Basic editing, opening, saving and even downloading already works in the editor, but it still needs a few tweaks before it really has a benefit over normal text editors (which you will be more familiar with for sure):
  • Compiling cards or creating the zip file doesn't work yet
  • The card downloader does not convert a card's name, I would like to have "Shock deals two damage to target creature or player." as "~ deals two damage to target creature or player."
    Maybe even more complex transformations like "target((zone/battlefield & type/creature) | player)" ;)
    (that's just speculation. i have no idea how to do targets or even target parsing)
  • There is a file system tree with all the cards, but currently you can't open a file by double-clicking it
  • "Save As" should be possible by dragging an opened file (they are shown in a list) onto a folder in the tree.
  • I want to display already opened/modified files with a different icon
Okay, the last one is just bells and whistles, but the others will really influence the usability. I have already created the shadowmoor hybrid lands, which was lots of copy/paste and changing names and colors. Although these cards are not parseable yet as-is, downloading the cards would have made it easier. It's not in the GUI yet, - currently, you can only download cards by multiverse-ID or card name - but the download functionality can use all of the strength of gatherer searching, so downloading exactly those ten hybrid lands shouldn't be too hard.

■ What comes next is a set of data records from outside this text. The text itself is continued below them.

import Summits.Ventures.Crystal3D.Theorems.StickyWulffConstantGenericWallFloorEndBallMenuDefs
import HarnessLib

/-!
# §51 interface — BLOCKER SITES of an empty slot (definition): the on-menu positions within distance `< 1` of a slot site
# (crux `GenericWallFloor`, stmt-Ventures-19480, line `WallLedgerG`; 19480-p1 → cf-p1 2026-08-28T21:43Z recommendation (3): enumerate
# (contacts, blocker pattern per empty slot) instead of the second shell)

HONEST FRAMING. Venture `Summits/Ventures/Crystal3D` (cell `crystal3d-full`), helper vocabulary for the crux `GenericWallFloor` of
`route-Ventures-StickyWulffConstant`, REGISTERED line `WallLedgerG`, open stub `stub_twoSlabAdhesion`.  ONE DEFINITION (computable); the
consuming theorem `blocker_mem_blockerSites_or_payer` is the sequel `…GenericWallFloorEndBallBlocker`.  Nothing is claimed about packings;
F-C1 not moved.

* `blockerSites i` — the menu sites `q ∈ menuQ3` (q3 cubic coordinates of the anchor frame) that do not overlap the centre
  (`sdot3 q q ≥ 18`) and lie within distance `< 1` of the slot site `3 • slotInt i` (`sdot3 (q − 3σ) (q − 3σ) < 18`): the positions at
  which an ON-MENU ball can BLOCK the empty slot `i` of an end ball.  For every `i` these are exactly SEVEN sites (`blockerSites_zero`
  in the sequel for `i = 0`, the others by the cubic symmetry): the slot site `3σ` itself, the four TWIN CONTACTS of the centre adjacent
  to it (`|q|² = 18`, at `√(1/3)` from the site) and the two TWIN `√2`-SITES (`|q|² = 36`, at `√(1/3)`).  Every other blocker of an empty
  slot is OFF the menu — hence payer-accompanied by `mem_menuQ3_or_payer_of_near_endBall` when within `√3` of the centre — or farther
  than `√3` from the centre (outside the universe lemma's radius; honest gap).
WHAT THIS IS NOT: no statement about configurations; F-C1 not moved.
-/

namespace Summit.Ventures.Crystal3D.Theorems

open Summit.Ventures.Crystal3D Finset NearIdentity

/-- **Blocker sites of the slot `i`:** menu sites not overlapping the centre and within distance `< 1` of the slot site `3 • slotInt i`. -/
def blockerSites (i : Fin 12) : Finset (Fin 3 → ℤ) :=
  menuQ3.filter fun q => 18 ≤ sdot3 q q ∧ sdot3 (q - 3 • slotInt i) (q - 3 • slotInt i) < 18

end Summit.Ventures.Crystal3D.Theorems
import Summits.SmoothPoincare4.SmoothPoincare4.Theses.EntropyRung
import Summits.SmoothPoincare4.SmoothPoincare4.Theses.WeylBudget
import Literature.Geometry.Riemannian.ChangGurskyYangProofs
import Literature.Geometry.Riemannian.HamiltonCurvatureODE
import Literature.Geometry.Riemannian.CkNecks
import Literature.Geometry.Riemannian.CanonicalNeighbourhoods
import Literature.Geometry.Riemannian.RicciFlowMaximal
import Literature.Geometry.Riemannian.HamiltonPCOClassificationKillingHopf
import Summits.SmoothPoincare4.SmoothPoincare4.Theorems.ChangGurskyYang.Negative.WithoutCompactFalse
import Summits.SmoothPoincare4.SmoothPoincare4.Theorems.ChangGurskyYang.Negative.WithoutSimplyConnectedFalse
import HarnessLib
import HarnessLib.Audit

This editor is like a pet to me. I know I have better things to do - combat, namely - but right now I want to get this working.

Sunday, May 9, 2010

Implementing some cards

Okay, I think I've spent enough time on how abilities work in my problem, but it's definitely easier when viewing some real cards.

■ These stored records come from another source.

import Summits.AtomisticToContinuum.Crystallization.Theorems.SquareWellLayerCakeGapTwelveToBarlowFiveRingCensusDefs

/-!
# Five-ring shell census: soundness glue (tuple level and claim level)

Crux `SquareWellLayerCake.GapTwelveToBarlow` (stmt-AtomisticToContinuum-15807), line `Sketch`,
stubs `stub_fiveFoldExists` / `stub_fiveFoldNoAdjacent` (S2β).  The interface is
`…FiveRingCensusDefs`: the specification `fiveRingSpec η A` of the gapped-shell census replayer
(`Literature/Geometry/DiscreteGeometry/ShellCensusReplay*.lean`) for the twelve neighbours of a
Good site with the local `131/100` dichotomy, the rational anchors `anchorPatterns η A`, the pole
constraints `fiveRingConstraints.take 11` (label `0` bonded to `1, …, 5`, far from `6, …, 11`),
the bicapped pentagonal prism `bppAdj` and the decidable forcing test `bppForcingB η A`.

This file is GENERIC in the closeness `η` and the anchor tables `A`:

* `bond_iff_bppAdj_of_close` (**forcing**): an admissible tuple that is `TupleClose η` to an
  anchor row of `A` with `bppForcingB η A = true` has contact graph (pairs at distance `≤ 1`)
  equal to `bppAdj` pulled back along the relabelling — triangle inequality through the isometry
  (`|dist (t k) (t l) − dist (p (σ k)) (p (σ l))| ≤ 2η`), `dist_qpt_sq`, and the admissible
  alternative `≤ 1 ∨ ≥ 131/100`;
* `card_bonded_eq_of_bond_iff`, `bpp_card_filter`: the contact degrees are the BPP degrees,
  `5` at the two poles `0`, `11` and `4` elsewhere;
* `poles_of_fiveRingClaim` (**claim level**): under the census claim
  `(fiveRingSpec η A).Claim (anchorPatterns η A) (fiveRingConstraints.take 11)` every admissible
  tuple satisfying the pole constraints has a SECOND label of contact degree `5`, and every such
  label is not bonded to label `0`.

Mathlib + `Literature.Geometry.DiscreteGeometry.ShellCensus*` + the Defs file only; no named fact
is used.
-/

noncomputable section

namespace Summit.AtomisticToContinuum.Crystallization.Theorems.SquareWellLayerCakeGapTwelveToBarlow

open Literature.Geometry.DiscreteGeometry Literature.Geometry.DiscreteGeometry.ShellCensus Finset

/-! ### Unpacking the forcing test -/

/-- The forcing test bounds the closeness: `0 ≤ η` and `2η ≤ 131/100`. -/
theorem forcing_eta {η : ℚ} {A : List (List (ℚ × ℚ × ℚ))} (hF : bppForcingB η A = true) :
    0 ≤ η ∧ 2 * η ≤ 131 / 100 := by
  unfold bppForcingB at hF
  simp only [Bool.and_eq_true, decide_eq_true_eq] at hF
  exact ⟨hF.1.1, hF.1.2⟩

/-- The forcing test, one pair of labels of one anchor row: BPP-adjacent labels are at squared
distance `< (131/100 − 2η)²`, distinct non-adjacent ones at squared distance `> (1 + 2η)²`. -/
theorem forcing_pair {η : ℚ} {A : List (List (ℚ × ℚ × ℚ))} (hF : bppForcingB η A = true)
    {row : List (ℚ × ℚ × ℚ)} (hrow : row ∈ A) {a b : ℕ} (ha : a < 12) (hb : b < 12)
    (hab : a ≠ b) :
    (bppAdj a b = true → sqDistQ (rowPt row a) (rowPt row b) < (131 / 100 - 2 * η) ^ 2) ∧
      (bppAdj a b = false → (1 + 2 * η) ^ 2 < sqDistQ (rowPt row a) (rowPt row b)) := by
  unfold bppForcingB at hF
  simp only [Bool.and_eq_true, List.all_eq_true] at hF
  have h := hF.2 row hrow a (List.mem_range.2 ha) b (List.mem_range.2 hb)
  constructor
  · intro hadj
    simpa [hadj, hab] using h
  · intro hadj
    simpa [hadj, hab] using h

/-- Adjacent labels of a forcing anchor row are `< 131/100 − 2η` apart (real distance of the
rational points). -/
theorem dist_anchor_lt_of_adj {η : ℚ} {A : List (List (ℚ × ℚ × ℚ))} (hF : bppForcingB η A = true)
    {row : List (ℚ × ℚ × ℚ)} (hrow : row ∈ A) {a b : ℕ} (ha : a < 12) (hb : b < 12) (hab : a ≠ b)
    (hadj : bppAdj a b = true) :
    dist (qpt (rowPt row a)) (qpt (rowPt row b)) < 131 / 100 - 2 * (η : ℝ) := by
  have h := (forcing_pair hF hrow ha hb hab).1 hadj
  have hη : (((2 : ℚ) * η : ℚ) : ℝ) ≤ ((131 / 100 : ℚ) : ℝ) := Rat.cast_le.2 (forcing_eta hF).2
  push_cast at hη
  have h' := (Rat.cast_lt (K := ℝ)).2 h
  push_cast at h'
  have hsq : dist (qpt (rowPt row a)) (qpt (rowPt row b)) ^ 2 < (131 / 100 - 2 * (η : ℝ)) ^ 2 := by
    rw [dist_qpt_sq]; exact h'
  exact lt_of_pow_lt_pow_left₀ 2 (by linarith) hsq

/-- Distinct non-adjacent labels of a forcing anchor row are `> 1 + 2η` apart. -/
theorem lt_dist_anchor_of_not_adj {η : ℚ} {A : List (List (ℚ × ℚ × ℚ))}
    (hF : bppForcingB η A = true) {row : List (ℚ × ℚ × ℚ)} (hrow : row ∈ A) {a b : ℕ}
    (ha : a < 12) (hb : b < 12) (hab : a ≠ b) (hadj : bppAdj a b = false) :
    1 + 2 * (η : ℝ) < dist (qpt (rowPt row a)) (qpt (rowPt row b)) := by
  have h := (Rat.cast_lt (K := ℝ)).2 ((forcing_pair hF hrow ha hb hab).2 hadj)
  push_cast at h
  have hsq : (1 + 2 * (η : ℝ)) ^ 2 < dist (qpt (rowPt row a)) (qpt (rowPt row b)) ^ 2 := by
    rw [dist_qpt_sq]; exact h
  exact lt_of_pow_lt_pow_left₀ 2 dist_nonneg hsq

/-! ### Forcing: the contact graph of a close admissible tuple is the bicapped pentagonal prism -/

/-- **Forcing.** An admissible tuple of `fiveRingSpec η A` that is `η`-close (after a linear
isometry and a relabelling `σ`) to an anchor row of `A` passing the forcing test has, for distinct
labels `k`, `l`: `dist (t k) (t l) ≤ 1 ↔ bppAdj (σ k) (σ l)`.  Indeed
`|dist (t k) (t l) − dist (p (σ k)) (p (σ l))| ≤ 2η`, so an adjacent pair is `< 131/100` apart,
hence bonded by the admissible alternative, and a non-adjacent pair is `> 1` apart. -/
theorem bond_iff_bppAdj_of_close {η : ℚ} {A : List (List (ℚ × ℚ × ℚ))}
    (hF : bppForcingB η A = true) {row : List (ℚ × ℚ × ℚ)} (hrow : row ∈ A)
    {t : Fin 12 → EuclideanSpace ℝ (Fin 3)} (ht : (fiveRingSpec η A).Admissible t)
    (hclose : TupleClose (η : ℝ) t (anchorTuple η A row)) :
    ∃ σ : Equiv.Perm (Fin 12), ∀ k l : Fin 12, k ≠ l →
      (dist (t k) (t l) ≤ 1 ↔ bppAdj (σ k) (σ l) = true) := by
  obtain ⟨B, σ, hσ⟩ := hclose
  refine ⟨σ, fun k l hkl => ?_⟩
  have hne : ((σ k : Fin 12) : ℕ) ≠ (σ l : ℕ) := fun h => hkl (σ.injective (Fin.ext h))
  have hk : dist (t k) (B (qpt (rowPt row (σ k)))) ≤ η := hσ k
  have hl : dist (B (qpt (rowPt row (σ l)))) (t l) ≤ η := by rw [dist_comm]; exact hσ l
  have hiso : dist (B (qpt (rowPt row (σ k)))) (B (qpt (rowPt row (σ l)))) =
      dist (qpt (rowPt row (σ k))) (qpt (rowPt row (σ l))) := B.dist_map _ _
  have halt : dist (t k) (t l) ≤ ((1 : ℚ) : ℝ) ∨ ((131 / 100 : ℚ) : ℝ) ≤ dist (t k) (t l) :=
    ht.dist_alt k l hkl
  push_cast at halt
  have tri1 := dist_triangle4 (t k) (B (qpt (rowPt row (σ k)))) (B (qpt (rowPt row (σ l)))) (t l)
  have tri2 := dist_triangle4 (B (qpt (rowPt row (σ k)))) (t k) (t l) (B (qpt (rowPt row (σ l))))
  rw [dist_comm (B (qpt (rowPt row (σ k)))) (t k)] at tri2
  rw [dist_comm (t l)] at tri2
  constructor
  · intro hb
    by_contra hadj
    have hadj' : bppAdj (σ k) (σ l) = false := by simpa using hadj
    have hfar := lt_dist_anchor_of_not_adj hF hrow (σ k).2 (σ l).2 hne hadj'
    linarith
  · intro hadj
    have hnear := dist_anchor_lt_of_adj hF hrow (σ k).2 (σ l).2 hne hadj
    rcases halt with h | h
    · exact h
    · exfalso
      linarith

/-! ### Degrees -/

/-- The BPP degrees: the labels adjacent to `a` (other than `a`) number `5` at the poles `0`,
`11` and `4` at the ring labels. -/
theorem bpp_card_filter (a : Fin 12) :
    (univ.filter fun m : Fin 12 => m ≠ a ∧ bppAdj a m = true).card =
      if a = 0 ∨ a = 11 then 5 else 4 := by
  revert a
  decide

/-- Two distinct poles are not adjacent (the only poles are `0` and `11`). -/
theorem bpp_poles_not_adj' (a b : Fin 12) (ha : a = 0 ∨ a = 11) (hb : b = 0 ∨ b = 11)
    (hab : a ≠ b) : bppAdj a b = false := by
  revert a b
  decide

/-- **Transport of the contact degree** through the relabelling of the forcing: the number of
labels bonded to `k` is the BPP degree of `σ k`. -/
theorem card_bonded_eq_of_bond_iff {t : Fin 12 → EuclideanSpace ℝ (Fin 3)}
    {σ : Equiv.Perm (Fin 12)}
    (h : ∀ k l : Fin 12, k ≠ l → (dist (t k) (t l) ≤ 1 ↔ bppAdj (σ k) (σ l) = true))
    (k : Fin 12) :
    (univ.filter fun l : Fin 12 => l ≠ k ∧ dist (t k) (t l) ≤ 1).card =
      (univ.filter fun m : Fin 12 => m ≠ σ k ∧ bppAdj (σ k) m = true).card := by
  have hset : (univ.filter fun l : Fin 12 => l ≠ k ∧ dist (t k) (t l) ≤ 1) =
      (univ.filter fun m : Fin 12 => m ≠ σ k ∧ bppAdj (σ k) m = true).map σ.symm.toEmbedding := by
    ext l
    simp only [mem_filter, mem_univ, true_and, mem_map_equiv, Equiv.symm_symm]
    constructor
    · rintro ⟨hlk, hd⟩
      exact ⟨fun h' => hlk (σ.injective h'), (h k l (Ne.symm hlk)).1 hd⟩
    · rintro ⟨hlk, hd⟩
      have hlk' : l ≠ k := fun h' => hlk (congrArg σ h')
      exact ⟨hlk', (h k l (Ne.symm hlk')).2 hd⟩
  rw [hset, card_map]

/-- The contact degree of a forced tuple is `4` or `5`, and it is `5` iff the label is sent to a
pole. -/
theorem card_bonded_eq_five_iff {t : Fin 12 → EuclideanSpace ℝ (Fin 3)}
    {σ : Equiv.Perm (Fin 12)}
    (h : ∀ k l : Fin 12, k ≠ l → (dist (t k) (t l) ≤ 1 ↔ bppAdj (σ k) (σ l) = true))
    (k : Fin 12) :
    ((univ.filter fun l : Fin 12 => l ≠ k ∧ dist (t k) (t l) ≤ 1).card = 5 ↔
        (σ k = 0 ∨ σ k = 11)) ∧
      ((univ.filter fun l : Fin 12 => l ≠ k ∧ dist (t k) (t l) ≤ 1).card = 4 ∨
        (univ.filter fun l : Fin 12 => l ≠ k ∧ dist (t k) (t l) ≤ 1).card = 5) := by
  rw [card_bonded_eq_of_bond_iff h k, bpp_card_filter (σ k)]
  split_ifs with hp
  · simp [hp]
  · simp [hp]

/-! ### The pole constraints -/

/-- The bond constraints of a five-fold pole: under `Sat (fiveRingConstraints.take 11)`, label
`0` is bonded to the ring labels `1, …, 5`. -/
theorem dist_le_one_of_sat {η : ℚ} {A : List (List (ℚ × ℚ × ℚ))}
    {t : Fin 12 → EuclideanSpace ℝ (Fin 3)}
    (hS : (fiveRingSpec η A).Sat (fiveRingConstraints.take 11) t) (m : Fin 12)
    (h1 : 1 ≤ (m : ℕ)) (h5 : (m : ℕ) ≤ 5) : dist (t 0) (t m) ≤ 1 := by
  have hc : ((0 : ℕ), (m : ℕ), true) ∈ fiveRingConstraints.take 11 := by
    have hm : (m : ℕ) = 1 ∨ (m : ℕ) = 2 ∨ (m : ℕ) = 3 ∨ (m : ℕ) = 4 ∨ (m : ℕ) = 5 := by omega
    rcases hm with hm | hm | hm | hm | hm <;> rw [hm] <;> decide
  have h := (hS _ hc (show 0 < 12 by norm_num) m.isLt).1 rfl
  have h' : dist (t 0) (t m) ≤ ((1 : ℚ) : ℝ) := h
  simpa using h'

/-- The far constraints of a five-fold pole: under `Sat (fiveRingConstraints.take 11)`, label
`0` is at distance `≥ 131/100` from the labels `6, …, 11`. -/
theorem le_dist_of_sat {η : ℚ} {A : List (List (ℚ × ℚ × ℚ))}
    {t : Fin 12 → EuclideanSpace ℝ (Fin 3)}
    (hS : (fiveRingSpec η A).Sat (fiveRingConstraints.take 11) t) (m : Fin 12)
    (h6 : 6 ≤ (m : ℕ)) : (131 : ℝ) / 100 ≤ dist (t 0) (t m) := by
  have hc : ((0 : ℕ), (m : ℕ), false) ∈ fiveRingConstraints.take 11 := by
    have hm : (m : ℕ) = 6 ∨ (m : ℕ) = 7 ∨ (m : ℕ) = 8 ∨ (m : ℕ) = 9 ∨ (m : ℕ) = 10 ∨
        (m : ℕ) = 11 := by
      have := m.isLt; omega
    rcases hm with hm | hm | hm | hm | hm | hm <;> rw [hm] <;> decide
  have h := (hS _ hc (show 0 < 12 by norm_num) m.isLt).2 rfl
  have h' : ((131 / 100 : ℚ) : ℝ) ≤ dist (t 0) (t m) := h
  push_cast at h'
  exact h'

In reality, I haven't done much of the work yet that would make making cards interesting - no targeting, no damage, no destruction or sacrificing - it's essentially creating and spending mana right now.

Before I come to the interesting cards which can't be done yet, I'll show you what already works in this post. I have done a simple parser for cards. In fact, it's quite extensible and can be configured to plug-in different file formats. The only file format by now is a plain text format, for which in turn different line-parsers can be plugged in.

And now to the cards:

name    Forest
super   basic
type    land - forest

The basic land types have the mana producing ability implied, which are also parsed as any other mana ability. I'm not sure how this will work with adding and removing basic land types, but it's like that for now.

name    Graven Cairns
type    land
text    {T}: Add {1} to your mana pool.
text    {B/R}, {T}: Add {B}{B} to your mana pool.
text    {B/R}, {T}: Add {B}{R} to your mana pool.
text    {B/R}, {T}: Add {R}{R} to your mana pool.

Right now, there are only activated abilities. Costs and Effect are parsed separately, and every cost is parsed on its own. By now, any combination of mana costs and Tap or untap costs are working. The only Effect is "Add ... to your mana pool." Things like "{B}{B}, {B}{R} or {R}{R}" are not possible by now, neither are hybrid symbols (they only work for costs), so I write it as three abilities.

name    Dryad Arbor
color   green
type    land - forest
type    creature - dryad
pt      1/1
text    (Dryad Arbor isn't a spell, it's affected by summoning sickness, and it has "{T}: Add {G} to your mana pool.")
text    Dryad Arbor is green.

Here you can see that every type is specified on its own line only with its corresponding subtypes. The two "text" lines here are actually nonfunctional. The "Dryad Arbor is green." Ability is actually implemented by the "color" line, and the mana ability comes from the forest subtype.